As others have been chatting but I hope to summarize/bring clarity:
Disable threshold triggers are observed tighter in '24 vs '23 DS. Change is inevitable and assuming positive intent: there may be good reasons for this, the threshold may not have functionally existed, was outdated to slower and less energetic robots, or was a magic number having no meaning that '24 DS updates try to apply logic and meaning too. I don’t know the answer but updating it to address any of those reasons off the top of my head sounds like a good thing to me!
There is a difference in '23-'24 DS behavior that everyone acknowledges. But is it a problem? What is the problem?
“Customers” (FRC teams), note some robot/DS combinations trigger the disable threshold in '24DS. They try '23 DS and everything works, so the perception is that everything was working and now it’s not, the update is the problem.
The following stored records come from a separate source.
/-- **Lemma 3.7 of Li–Yang** (STOC 2022; = Find–Golovnev–Hirsch–Kulikov 2016, Lemma 3). "Let `C`
be a circuit computing an affine disperser for dimension `d`, then the number of troubled gates
is at most `n/2 + 5d/2`" (FGHK: "less than"), i.e. `2 t ≤ n + 5 d`. Proved here for EVERY H21
circuit computing an affine disperser for dimension `d` on `n` variables (simplicity is not
needed: `IsTroubled` asks for two distinct argument variables, and the out-degree counts
argument positions). Proof as printed
(ECCC TR15-166, p. 18): double counting gives `2t ≤ n + v₂`; if `v₂ ≥ 5d + 1`, a greedy packing
picks `d` variables of troubled degree `2` pairwise at distance `≥ 3`; pinning their neighbours
(`y := b`, or in the coincident case `y := b` / `x := a` / `y := x ⊕ c`) kills their troubled
gates, so the circuit is constant on the resulting `d`-dimensional affine subspace, contradicting
the disperser property. [cite: LiYang2022, Lemma 3.7] -/
theorem LiYang2022_troubledCount_le (n d : ℕ) (f : (Fin n → ZMod 2) → Bool)
    (hf : IsAffineDisperser f d) (C : Circuit (Fin n))
    (hC : C.Computes (f ∘ boolOfZMod2)) : 2 * C.troubledCount ≤ n + 5 * d := by
  classical
  by_contra hlt
  push Not at hlt
  have h2t := C.two_mul_troubledCount_le
  rw [Fintype.card_fin] at h2t
  have hTn : (Finset.univ.filter fun x : Fin n => 2 ≤ C.troubledDeg x).card ≤ n :=
    (Finset.card_filter_le _ _).trans (by simp)
  have hT : 5 * d + 1 ≤ (Finset.univ.filter fun x : Fin n => 2 ≤ C.troubledDeg x).card := by
    omega
  -- `f` in terms of the circuit
  have hfC : ∀ w : Fin n → ZMod 2, f w = C.eval (boolOfZMod2.symm w) := fun w => by
    have := hC (boolOfZMod2.symm w)
    simp only [Function.comp, Equiv.apply_symm_apply] at this
    exact this.symm
  -- the output wire is a gate (else `f` is a coordinate function)
  obtain ⟨m, hm⟩ : ∃ m, C.output = .inr m := by
    cases ho : C.output with
    | inr m => exact ⟨m, rfl⟩
    | inl i =>
      exfalso
      have hfi : f = fun w => finTwoEquiv (w i) := by
        funext w
        rw [hfC w, eval_eq_wireVal, ho]
        rfl
      rw [hfi] at hf
      exact not_isAffineDisperser_of_coord (by omega) i finTwoEquiv hf
  -- packing and local pins
  obtain ⟨X, hXT, hXcard, hfar⟩ := C.exists_far_of_card_ge d (by omega)
  have hlp : ∀ x : Fin n, ∃ lp : Circuit.LocalPin (Fin n), x ∈ X → lp.Good C x := by
    intro x
    by_cases hx : x ∈ X
    · obtain ⟨lp, h⟩ := C.exists_good_localPin (Finset.mem_filter.mp (hXT hx)).2
      exact ⟨lp, fun _ => h⟩
    · exact ⟨⟨x, fun _ => none, rfl⟩, fun h => absurd h hx⟩
  choose lp hlp using hlp
  have hdis : Circuit.PinDisjoint X lp := by
    intro x hx x' hx' hne i hti hti'
    exact hfar x hx x' hx' hne
      (Circuit.mem_ball_of_close ((hlp x hx).close_of_touches hti) ((hlp x' hx').close_of_touches hti'))
  -- changing one free coordinate does not change the output
  have hstep : ∀ (v : X → ZMod 2) (x₀ : X) (t : ZMod 2),
      C.eval (boolOfZMod2.symm (Circuit.pinMap X lp (Function.update v x₀ t))) =
        C.eval (boolOfZMod2.symm (Circuit.pinMap X lp v)) := by
    intro v x₀ t
    apply Circuit.eval_congr_of_killed
    · intro g hg
      obtain ⟨j, hj, rfl⟩ := List.mem_iff_getElem.mp hg
      by_cases hex : ∃ (a : Fin (C.gates[j]).arity) (i : Fin n), (C.gates[j]).args a = .inl i ∧
          boolOfZMod2.symm (Circuit.pinMap X lp (Function.update v x₀ t)) i ≠
            boolOfZMod2.symm (Circuit.pinMap X lp v) i
      · right
        obtain ⟨a, i, ha, hi⟩ := hex
        have hmv : (lp x₀).Moves i := by
          by_contra hmv
          exact hi (by rw [Circuit.boolOfZMod2_symm_apply, Circuit.boolOfZMod2_symm_apply,
            Circuit.pinMap_update_of_not_moves v x₀ t hmv])
        obtain ⟨hio, κ, hκ⟩ := (hlp x₀ x₀.2).kill j hj ⟨i, ⟨hj, a, ha⟩, hmv⟩
        exact ⟨hio, fun vals => by
          rw [hκ _ (sat_of_pinMap hdis _ x₀) vals, hκ _ (sat_of_pinMap hdis _ x₀) vals]⟩
      · left
        push Not at hex
        exact hex
    · intro i hi
      rw [hm] at hi
      exact absurd hi (by simp)
  -- hence `f` is constant on the pin subspace
  have hconst : ∀ v : X → ZMod 2, f (Circuit.pinMap X lp v) = f (Circuit.pinMap X lp 0) := by
    suffices key : ∀ (s : Finset X) (v : X → ZMod 2), (∀ x ∉ s, v x = 0) →
        f (Circuit.pinMap X lp v) = f (Circuit.pinMap X lp 0) from
      fun v => key Finset.univ v fun x hx => absurd (Finset.mem_univ x) hx
    intro s
    refine Finset.induction_on s ?_ ?_
    · intro v hv
      have : v = 0 := funext fun x => hv x (Finset.notMem_empty x)
      rw [this]
    · intro x₀ s hx₀ ih v hv
      have hv' : ∀ x ∉ s, Function.update v x₀ 0 x = 0 := by
        intro x hx
        by_cases hxx : x = x₀
        · subst hxx
          simp
        · rw [Function.update_of_ne hxx]
          exact hv x (by simp [hxx, hx])
      rw [← ih _ hv', hfC, hfC]
      exact (hstep v x₀ 0).symm
  -- contradiction with the disperser property on the `d`-dimensional pin subspace
  have hfin : Module.finrank (ZMod 2) (Circuit.pinSubspace X lp).direction = d := by
    rw [Circuit.finrank_pinSubspace hdis, hXcard]
  have hne : ((Circuit.pinSubspace X lp : AffineSubspace (ZMod 2) (Fin n → ZMod 2)) :
      Set (Fin n → ZMod 2)).Nonempty :=
    ⟨Circuit.pinMap X lp 0, Circuit.mem_pinSubspace_iff.mpr ⟨0, rfl⟩⟩
  obtain ⟨w, hw, w', hw', hneq⟩ := hf (Circuit.pinSubspace X lp) (by rw [hfin]) hne
  obtain ⟨v, rfl⟩ := Circuit.mem_pinSubspace_iff.mp hw
  obtain ⟨v', rfl⟩ := Circuit.mem_pinSubspace_iff.mp hw'
  exact hneq ((hconst v).trans (hconst v').symm)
But what if it’s simply showing you your setup has a problem? An invisible risk you were previously blissfully unaware of?
The flip side is: the new threshold may indeed be too tight.
So I think that is the “threshold” question. I’m interpreting @Thad_House 's comment earlier in the thread to be the '24 logic (although it’s not explicitly stated to be so), needing to functionally service a 200mS heartbeat or disable will occured on the DS end. A DS resource utilization spike can potentially trigger this, especially in older machines with less computing power.
So to the teams experiencing issues: collect some data! Are your DS’s disabling much much earlier indicating a false flag? Dig deep and rebut the presumption that the new logical threshold is located in the right spot.
To simply say '23 worked and now '24 doesn’t, does not get to the root/heart of the issue though, that’s only a superficial observation of the behavior change everyone sees.
I think that’s a good summary. I’d add one more thing:
“Sciencing” the problem would be a whole lot easier if the DS were open-source. I could just read the code to see what it’s doing! I could adjust the timeout and see what happens! I could add instrumentation to see the problem better!
“Sciencing” the problem would also feel a lot better if the DS were open-source. I’m happy to contribute my labor to open-source, and encourage students to contribute their labor too! It’s the whole point of open-source. But for closed, proprietary systems, that feels pretty bad, like paying twice.
I hope the 2027 control system does not include any of these closed-source proprietary components.
FIRST is a mostly-volunteer organization, maybe we could find a way to contribute volunteer labor to address the (valid) safety concern without sacrificing the (valid) opacity concern?
Do you know who over there might be able to engage on that topic?
It seems like FIRST likes the “task force” approach lately (I do too). I hope there is a task force or something similar around the DriverStation. It is such an important piece of the experience and MANY people have a wide range of very valid concerns with the current system.
I am not going to volunteer anyone. Sending an email is the most direct way to engage them but I wouldn’t be surprised if they have already thought about this longer/harder than any of us have.
an update: NI got back to me (specifically @Greg_McKaskle) to say that NI do indeed intend to adjust the code and values during the 2025 beta, which I think is great news.
at the excellent MA rookie event today, we struggled with disconnects. the laptop is logged during these events as about 5%, so I don’t think it’s a laptop business issue.
the failure pattern involved disconnection for about a minute, often followed by the thing shown here: alternating connected and not-connected, about 0.5 sec period.
other almost-identical laptops had no problems.
does this seem familiar to anyone?
oh also, there was this weirdness, 25% packet loss in the prematch period.
also there’s the “timing” chart which I don’t understand at all.
I see 2 things off the bat in that picture with task manager that scare me. What is that top process listed? That looks like some security thing. Those absolutely could interfere with communications. They can definitely cause massive packet interference without looking like high CPU utilization.
Additionally, that SOLIDWORKS background process. Not exactly the same, but autodesk had issues for YEARS where it would cause massive disconnects. You really need to go through and make sure no extra services are running.
oh! interesting, thanks! i don’t know what that stuff is; these are laptops used by engineering classes, and solidworks is part of the curriculum there. hm.
we could go back to dedicated vanilla driver-station laptops, i guess.
I would absolutely ensure any DS is always running as a dedicated laptop, with nothing extra installed. We generally always test with fresh laptops, as AV software, and many other things that schools like to install, can definitely cause unexpected and undebuggable behavior. Especially because our packets kind of look like gaming packets, and a lot of AV’s schools install might attempt to get in the way of that to avoid students playing games.